import Summits.Ventures.HSemireg.Mod4CarrierTopForm

/-!
# Venture HSemireg — MOD-4 line: the square of the Weil part ON THE p4 CARRIER
# (`w₊∧w₊ = w₋∧w₋ = 0`, `w₋∧w₊ = (−1)^{N−p}·Θ^N/N!`, `w∧w = 2·(−1)ⁿab·Θ^{2n}/(2n)!` — so the eigen-parameter `(−1)ⁿab` is `½[w∧w : Θ^{2n}/(2n)!]`)

HONEST FRAMING. Part of the Lean index of the computation cell `pub-hsemireg` (widening group W3, seat w3-mod4-1 gen 6; file of
record `HOME/widen/W3/MOD4-OFFSPLIT-w3mod4.md` §12).  Finite-dimensional exterior algebra over a field ONLY (p4's carrier: a
`K`-space `V` with an adapted basis `bV : Fin (N + N) → V`, `ℓ_a := bV a`, `m_a := bV (N + a)`; `wUp p = ℓ_p⋯ℓ_{N-1} m_{p-1}⋯m_0`,
`wLow p = ℓ_0⋯ℓ_{p-1} m_{N-1}⋯m_p`, `LMprod N = Π_a(ℓ_a∧m_a) = Θ^N/N!`): no abelian variety, no sheaf, no Ext group, no semiregularity
map; nothing here says that HC, HC_CM or HC_AV holds; no Literature fact is declared or used.  WHAT IS PROVED (proof-only; no
definitions): (1) a generator anticommutes past the block products with the parity of their length (`ι_mul_vac`, `ι_mul_ellprod`,
`ι_mul_ellprodFrom`, `ι_mul_vacFrom`); (2) the block products of positive length square to zero and **`wUp p * wUp p = 0`,
`wLow p * wLow p = 0`** (`p ≥ 1`); (3) the upper block product `(m_{k-1}⋯m_p)(ℓ_p⋯ℓ_{k-1})` is central and equals
`(−1)^{k−p}·Π_{p≤c<k}(ℓ_c∧m_c)` against `LMprod p`, whence **`wLow p * wUp p = (−1)^{N−p} • LMprod N`** (companion of
`Mod4CarrierTopForm.wUp_mul_wLow = (−1)^p • LMprod N`); (4) **`weil_sq`: `(a·w₊ + b·w₋)² = ab((−1)^p + (−1)^{N−p}) • LMprod N`**,
in Weil type `(n,n)`: **`= 2·((−1)ⁿab) • LMprod (2n)`** (`weil_sq_nn`), so in characteristic `≠ 2` the scalar `t` with
`w∧w = 2t·Θ^{2n}/(2n)!` is `(−1)ⁿab` (`eq_of_weil_sq_nn`); (5) USE (sequel `Mod4CarrierTauForm.lean`): with seat g6's
`Mod4Carrier.finrank_S_weil_nn_middle'` (THEOREM R_f's middle degree on the carrier, eigen-parameter `(−1)ⁿab`) this gives the τ-FORM:
if `w∧w = (2t) • LMprod (2n)` then `dim S_n(Ecl q (2n) + w) + 2·r_n + dim ker(M_f(q) − t) = (r_n + 2)·C(2n,n)` — the eigen-parameter is
HALF THE RATIO OF THE TOP FORMS `w∧w : Θ^{2n}/(2n)!`; in the geometric dictionary (V = H¹, L = H^{0,1}, Θ = h, ∫ the cup-product integral;
MOD4-OFFSPLIT §1 / §10.1, NOT asserted in Lean) `t = ∫w²/(2D) = (−1)ⁿ(w,w)_χ/(2D) = (−1)ⁿτ`.
All statements and proofs: w3-mod4-1 g6 (2026-08-23).  Namespace `Summit.Ventures.HSemireg.Mod4Carrier`.
References: [BourbakiAlgebre1a3] Ch. III §7 (graded commutativity); [BuchweitzFlenner2008HH] Prop. 6.4.4 (why these operators).
-/

open Module

namespace Summit.Ventures.HSemireg.Mod4Carrier

open Summit.Ventures.HSemireg.WedgeBridge Summit.Ventures.HSemireg.WeilCarrier
open ExteriorAlgebra (ι)

variable {K : Type*} [Field K] {N : ℕ} {V : Type*} [AddCommGroup V] [Module K V] (bV : Basis (Fin (N + N)) K V)

/-! ### 1. A generator anticommutes past the block products -/

/-- `ι u ∧ (m_{k-1} ∧ ⋯ ∧ m_0) = (−1)^k (m_{k-1} ∧ ⋯ ∧ m_0) ∧ ι u`. [cite: BourbakiAlgebre1a3, Ch. III §7 no. 1] -/
lemma ι_mul_vac (u : V) : ∀ k : ℕ, ι K u * vac bV k = ((-1 : K) ^ k) • (vac bV k * ι K u)
  | 0 => by rw [vac, mul_one, one_mul, pow_zero, one_smul]
  | k + 1 => by
    have h : ι K u * ι K (mN bV k) = -(ι K (mN bV k) * ι K u) :=
      eq_neg_of_add_eq_zero_left (ExteriorAlgebra.ι_add_mul_swap _ _)
    rw [vac, ← mul_assoc, h, neg_mul, mul_assoc, ι_mul_vac u k, mul_smul_comm, ← mul_assoc, ← neg_smul, pow_succ,
      mul_neg_one]

/-- `ι u ∧ (ℓ_0 ∧ ⋯ ∧ ℓ_{k-1}) = (−1)^k (ℓ_0 ∧ ⋯ ∧ ℓ_{k-1}) ∧ ι u`. -/
lemma ι_mul_ellprod (u : V) : ∀ k : ℕ, ι K u * ellprod bV k = ((-1 : K) ^ k) • (ellprod bV k * ι K u)
  | 0 => by rw [ellprod, mul_one, one_mul, pow_zero, one_smul]
  | k + 1 => by
    have h : ι K u * ι K (ℓN bV k) = -(ι K (ℓN bV k) * ι K u) :=
      eq_neg_of_add_eq_zero_left (ExteriorAlgebra.ι_add_mul_swap _ _)
    rw [ellprod, ← mul_assoc, ι_mul_ellprod u k, smul_mul_assoc, mul_assoc, h, mul_neg, smul_neg, ← mul_assoc,
      ← neg_smul, pow_succ, mul_neg_one]

/-- `ι u ∧ (ℓ_p ∧ ⋯ ∧ ℓ_{k-1}) = (−1)^{k−p} (ℓ_p ∧ ⋯ ∧ ℓ_{k-1}) ∧ ι u`. -/
lemma ι_mul_ellprodFrom (u : V) (p : ℕ) : ∀ k : ℕ,
    ι K u * ellprodFrom bV p k = ((-1 : K) ^ (k - p)) • (ellprodFrom bV p k * ι K u)
  | 0 => by rw [ellprodFrom, mul_one, one_mul, Nat.zero_sub, pow_zero, one_smul]
  | k + 1 => by
    by_cases hk : p ≤ k
    · have h : ι K u * ι K (ℓN bV k) = -(ι K (ℓN bV k) * ι K u) :=
        eq_neg_of_add_eq_zero_left (ExteriorAlgebra.ι_add_mul_swap _ _)
      rw [ellprodFrom, if_pos hk, ← mul_assoc, ι_mul_ellprodFrom u p k, smul_mul_assoc, mul_assoc, h, mul_neg, smul_neg,
        ← mul_assoc, ← neg_smul, show k + 1 - p = (k - p) + 1 by omega, pow_succ, mul_neg_one]
    · rw [ellprodFrom, if_neg hk, mul_one, ι_mul_ellprodFrom u p k, show k + 1 - p = k - p by omega]

/-- `ι u ∧ (m_{k-1} ∧ ⋯ ∧ m_p) = (−1)^{k−p} (m_{k-1} ∧ ⋯ ∧ m_p) ∧ ι u`. -/
lemma ι_mul_vacFrom (u : V) (p : ℕ) : ∀ k : ℕ,
    ι K u * vacFrom bV p k = ((-1 : K) ^ (k - p)) • (vacFrom bV p k * ι K u)
  | 0 => by rw [vacFrom, mul_one, one_mul, Nat.zero_sub, pow_zero, one_smul]
  | k + 1 => by
    by_cases hk : p ≤ k
    · have h : ι K u * ι K (mN bV k) = -(ι K (mN bV k) * ι K u) :=
        eq_neg_of_add_eq_zero_left (ExteriorAlgebra.ι_add_mul_swap _ _)
      rw [vacFrom, if_pos hk, ← mul_assoc, h, neg_mul, mul_assoc, ι_mul_vacFrom u p k, mul_smul_comm, ← mul_assoc,
        ← neg_smul, show k + 1 - p = (k - p) + 1 by omega, pow_succ, mul_neg_one]
    · rw [vacFrom, if_neg hk, one_mul, ι_mul_vacFrom u p k, show k + 1 - p = k - p by omega]

/-! ### 2. Squares of the block products vanish; cross-commutations -/

/-- `(m_{k-1} ∧ ⋯ ∧ m_0)² = 0` for `k ≥ 1`. -/
lemma vac_mul_self : ∀ k : ℕ, 1 ≤ k → vac bV k * vac bV k = 0
  | 0, h => absurd h (by omega)
  | k + 1, _ => by
    have h2 : vac bV k * ι K (mN bV k) = ((-1 : K) ^ k) • (ι K (mN bV k) * vac bV k) := by
      rw [ι_mul_vac, smul_smul, ← pow_add, ← two_mul, pow_mul, neg_one_sq, one_pow, one_smul]
    rw [vac, mul_assoc, ← mul_assoc (vac bV k), h2, smul_mul_assoc, mul_smul_comm, ← mul_assoc, ← mul_assoc,
      ExteriorAlgebra.ι_sq_zero, zero_mul, zero_mul, smul_zero]

/-- `(ℓ_0 ∧ ⋯ ∧ ℓ_{k-1})² = 0` for `k ≥ 1`. -/
lemma ellprod_mul_self : ∀ k : ℕ, 1 ≤ k → ellprod bV k * ellprod bV k = 0
  | 0, h => absurd h (by omega)
  | k + 1, _ => by
    rw [ellprod, mul_assoc, ← mul_assoc (ι K (ℓN bV k)) (ellprod bV k), ι_mul_ellprod, smul_mul_assoc, mul_smul_comm,
      mul_assoc, ExteriorAlgebra.ι_sq_zero, mul_zero, mul_zero, smul_zero]

/-- the lower vacuum passes the upper `ℓ`-block: `vac k * ellprodFrom p M = (−1)^{k(M−p)} ellprodFrom p M * vac k`. -/
lemma vac_mul_ellprodFrom (p M : ℕ) : ∀ k : ℕ,
    vac bV k * ellprodFrom bV p M = ((-1 : K) ^ (k * (M - p))) • (ellprodFrom bV p M * vac bV k)
  | 0 => by rw [vac, one_mul, mul_one, zero_mul, pow_zero, one_smul]
  | k + 1 => by
    rw [vac, mul_assoc, vac_mul_ellprodFrom p M k, mul_smul_comm, ← mul_assoc, ι_mul_ellprodFrom, smul_mul_assoc, smul_smul,
      mul_assoc, ← pow_add]
    congr 2
    ring

/-- the upper vacuum passes the lower `ℓ`-block: `vacFrom p M * ellprod k = (−1)^{(M−p)k} ellprod k * vacFrom p M`. -/
lemma vacFrom_mul_ellprod (p k : ℕ) : ∀ M : ℕ,
    vacFrom bV p M * ellprod bV k = ((-1 : K) ^ ((M - p) * k)) • (ellprod bV k * vacFrom bV p M)
  | 0 => by rw [vacFrom, one_mul, mul_one, Nat.zero_sub, zero_mul, pow_zero, one_smul]
  | M + 1 => by
    by_cases h : p ≤ M
    · rw [vacFrom, if_pos h, mul_assoc, vacFrom_mul_ellprod p k M, mul_smul_comm, ← mul_assoc, ι_mul_ellprod,
        smul_mul_assoc, smul_smul, mul_assoc, ← pow_add, show M + 1 - p = (M - p) + 1 by omega]
      congr 2
      ring
    · rw [vacFrom, if_neg h, one_mul, vacFrom_mul_ellprod p k M, show M + 1 - p = M - p by omega]

/-- **`w₊ ∧ w₊ = 0`** (`p ≥ 1`). -/
theorem wUp_mul_self {p : ℕ} (hp1 : 1 ≤ p) : wUp bV p * wUp bV p = 0 := by
  rw [wUp, mul_assoc, ← mul_assoc (vac bV p) (ellprodFrom bV p N), vac_mul_ellprodFrom, smul_mul_assoc, mul_smul_comm,
    mul_assoc, vac_mul_self bV p hp1, mul_zero, mul_zero, smul_zero]

/-- **`w₋ ∧ w₋ = 0`** (`p ≥ 1`). -/
theorem wLow_mul_self {p : ℕ} (hp1 : 1 ≤ p) : wLow bV p * wLow bV p = 0 := by
  rw [wLow, mul_assoc, ← mul_assoc (vacFrom bV p N) (ellprod bV p), vacFrom_mul_ellprod, smul_mul_assoc, mul_smul_comm,
    ← mul_assoc, ← mul_assoc, ellprod_mul_self bV p hp1, zero_mul, zero_mul, smul_zero]

/-! ### 3. The reversed top product `w₋ ∧ w₊` -/

/-- the upper block product `Y_k = (m_{k-1}⋯m_p)(ℓ_p⋯ℓ_{k-1})` is CENTRAL and equals `(−1)^{k−p}·Π_{p≤c<k}(ℓ_c∧m_c)`:
`Y_k * x = x * Y_k` and `Y_k * LMprod p = (−1)^{k−p} • LMprod k` (`p ≤ k`). -/
lemma vacFrom_mul_ellprodFrom (p : ℕ) : ∀ k : ℕ,
    (∀ x : ExteriorAlgebra K V,
        vacFrom bV p k * ellprodFrom bV p k * x = x * (vacFrom bV p k * ellprodFrom bV p k)) ∧
      (p ≤ k → vacFrom bV p k * ellprodFrom bV p k * LMprod bV p = ((-1 : K) ^ (k - p)) • LMprod bV k)
  | 0 => by
    refine ⟨fun x => by rw [vacFrom, ellprodFrom, one_mul, one_mul, mul_one], fun h => ?_⟩
    obtain rfl := Nat.le_zero.mp h
    rw [vacFrom, ellprodFrom, one_mul, one_mul, Nat.sub_self, pow_zero, one_smul]
  | k + 1 => by
    obtain ⟨ih1, ih2⟩ := vacFrom_mul_ellprodFrom p k
    by_cases hk : p ≤ k
    · have hY : vacFrom bV p (k + 1) * ellprodFrom bV p (k + 1) =
          -(LM bV k * (vacFrom bV p k * ellprodFrom bV p k)) := by
        rw [vacFrom, ellprodFrom, if_pos hk, if_pos hk]
        calc ι K (mN bV k) * vacFrom bV p k * (ellprodFrom bV p k * ι K (ℓN bV k))
            = ι K (mN bV k) * (vacFrom bV p k * ellprodFrom bV p k * ι K (ℓN bV k)) := by simp only [mul_assoc]
          _ = ι K (mN bV k) * ι K (ℓN bV k) * (vacFrom bV p k * ellprodFrom bV p k) := by rw [ih1, ← mul_assoc]
          _ = -(LM bV k * (vacFrom bV p k * ellprodFrom bV p k)) := by rw [m_mul_ℓ, neg_mul]
      refine ⟨fun x => ?_, fun _ => ?_⟩
      · rw [hY, neg_mul, mul_assoc, ih1 x, ← mul_assoc, LM_comm, mul_assoc, ← mul_neg]
      · rw [hY, neg_mul, mul_assoc, ih2 hk, mul_smul_comm, LMprod, ← neg_smul, show k + 1 - p = (k - p) + 1 by omega,
          pow_succ, mul_neg_one]
    · have h1 : vacFrom bV p (k + 1) * ellprodFrom bV p (k + 1) = 1 := by
        rw [vacFrom, ellprodFrom, if_neg hk, if_neg hk, one_mul, mul_one, vacFrom_of_le bV (show k ≤ p by omega),
          ellprodFrom_of_le bV (show k ≤ p by omega), mul_one]
      refine ⟨fun x => by rw [h1, one_mul, mul_one], fun h => ?_⟩
      obtain rfl : p = k + 1 := by omega
      rw [h1, one_mul, Nat.sub_self, pow_zero, one_smul]

/-- **`w₋ ∧ w₊ = (−1)^{N−p} · Θ^N/N!` ON THE CARRIER** (`p ≤ N`). [cite: BourbakiAlgebre1a3, Ch. III §7 no. 1] -/
theorem wLow_mul_wUp {p : ℕ} (hp : p ≤ N) : wLow bV p * wUp bV p = ((-1 : K) ^ (N - p)) • LMprod bV N := by
  obtain ⟨h1, h2⟩ := vacFrom_mul_ellprodFrom bV p N
  rw [wLow, wUp]
  calc ellprod bV p * vacFrom bV p N * (ellprodFrom bV p N * vac bV p)
      = ellprod bV p * (vacFrom bV p N * ellprodFrom bV p N) * vac bV p := by simp only [mul_assoc]
    _ = vacFrom bV p N * ellprodFrom bV p N * ellprod bV p * vac bV p := by rw [← h1 (ellprod bV p)]
    _ = vacFrom bV p N * ellprodFrom bV p N * LMprod bV p := by rw [mul_assoc, ellprod_mul_vac]
    _ = ((-1 : K) ^ (N - p)) • LMprod bV N := h2 hp

/-! ### 4. The square of `w = a·w₊ + b·w₋` -/

/-- **`w ∧ w = ab((−1)^p + (−1)^{N−p}) · Θ^N/N!`** for `w = a·w₊ + b·w₋`, `1 ≤ p ≤ N`. -/
theorem weil_sq {p : ℕ} (hp1 : 1 ≤ p) (hp : p ≤ N) (a b : K) :
    (a • wUp bV p + b • wLow bV p) * (a • wUp bV p + b • wLow bV p) =
      (a * b * ((-1 : K) ^ p + (-1 : K) ^ (N - p))) • LMprod bV N := by
  rw [add_mul, mul_add, mul_add]
  simp only [smul_mul_assoc, mul_smul_comm, smul_smul, wUp_mul_self bV hp1, wLow_mul_self bV hp1, wUp_mul_wLow bV hp,
    wLow_mul_wUp bV hp, smul_zero, zero_add, add_zero]
  rw [← add_smul]
  congr 1
  ring

/-- **Weil type `(n,n)` (`n ≥ 1`): `w ∧ w = 2·((−1)ⁿab) · Θ^{2n}/(2n)!`** — twice the mixed term `(a·w₊)∧(b·w₋)` of
`Mod4CarrierTopForm.smul_wUp_mul_smul_wLow_nn`. -/
theorem weil_sq_nn {n : ℕ} (bV : Basis (Fin ((n + n) + (n + n))) K V) (hn : 1 ≤ n) (a b : K) :
    (a • wUp bV n + b • wLow bV n) * (a • wUp bV n + b • wLow bV n) =
      (2 * ((-1 : K) ^ n * (a * b))) • LMprod bV (n + n) := by
  rw [weil_sq bV hn (Nat.le_add_right n n), Nat.add_sub_cancel]
  congr 1
  ring

/-- hence in characteristic `≠ 2` the scalar `t` with `w ∧ w = 2t · Θ^{2n}/(2n)!` is `(−1)ⁿ·ab`. -/
theorem eq_of_weil_sq_nn {n : ℕ} (bV : Basis (Fin ((n + n) + (n + n))) K V) (hn : 1 ≤ n) {a b t : K} (h2 : (2 : K) ≠ 0)
    (ht : (a • wUp bV n + b • wLow bV n) * (a • wUp bV n + b • wLow bV n) = (2 * t) • LMprod bV (n + n)) :
    t = (-1 : K) ^ n * (a * b) := by
  rw [weil_sq_nn bV hn] at ht
  exact mul_left_cancel₀ h2 (smul_left_injective K (LMprod_ne_zero bV) ht).symm

end Summit.Ventures.HSemireg.Mod4Carrier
------------------------------------------------
HOW TO COMPLETE THIS TASK:
Begin at the line that has "vanish; cross-commutations -/" in the entries above; stop after the line that has "have h2 : vac". Transcribe exactly those lines and no others.

SOLVED PROBLEM:
/-! ### 2. Squares of the block products vanish; cross-commutations -/

/-- `(m_{k-1} ∧ ⋯ ∧ m_0)² = 0` for `k ≥ 1`. -/
lemma vac_mul_self : ∀ k : ℕ, 1 ≤ k → vac bV k * vac bV k = 0
  | 0, h => absurd h (by omega)
  | k + 1, _ => by
    have h2 : vac bV k * ι K (mN bV k) = ((-1 : K) ^ k) • (ι K (mN bV k) * vac bV k) := by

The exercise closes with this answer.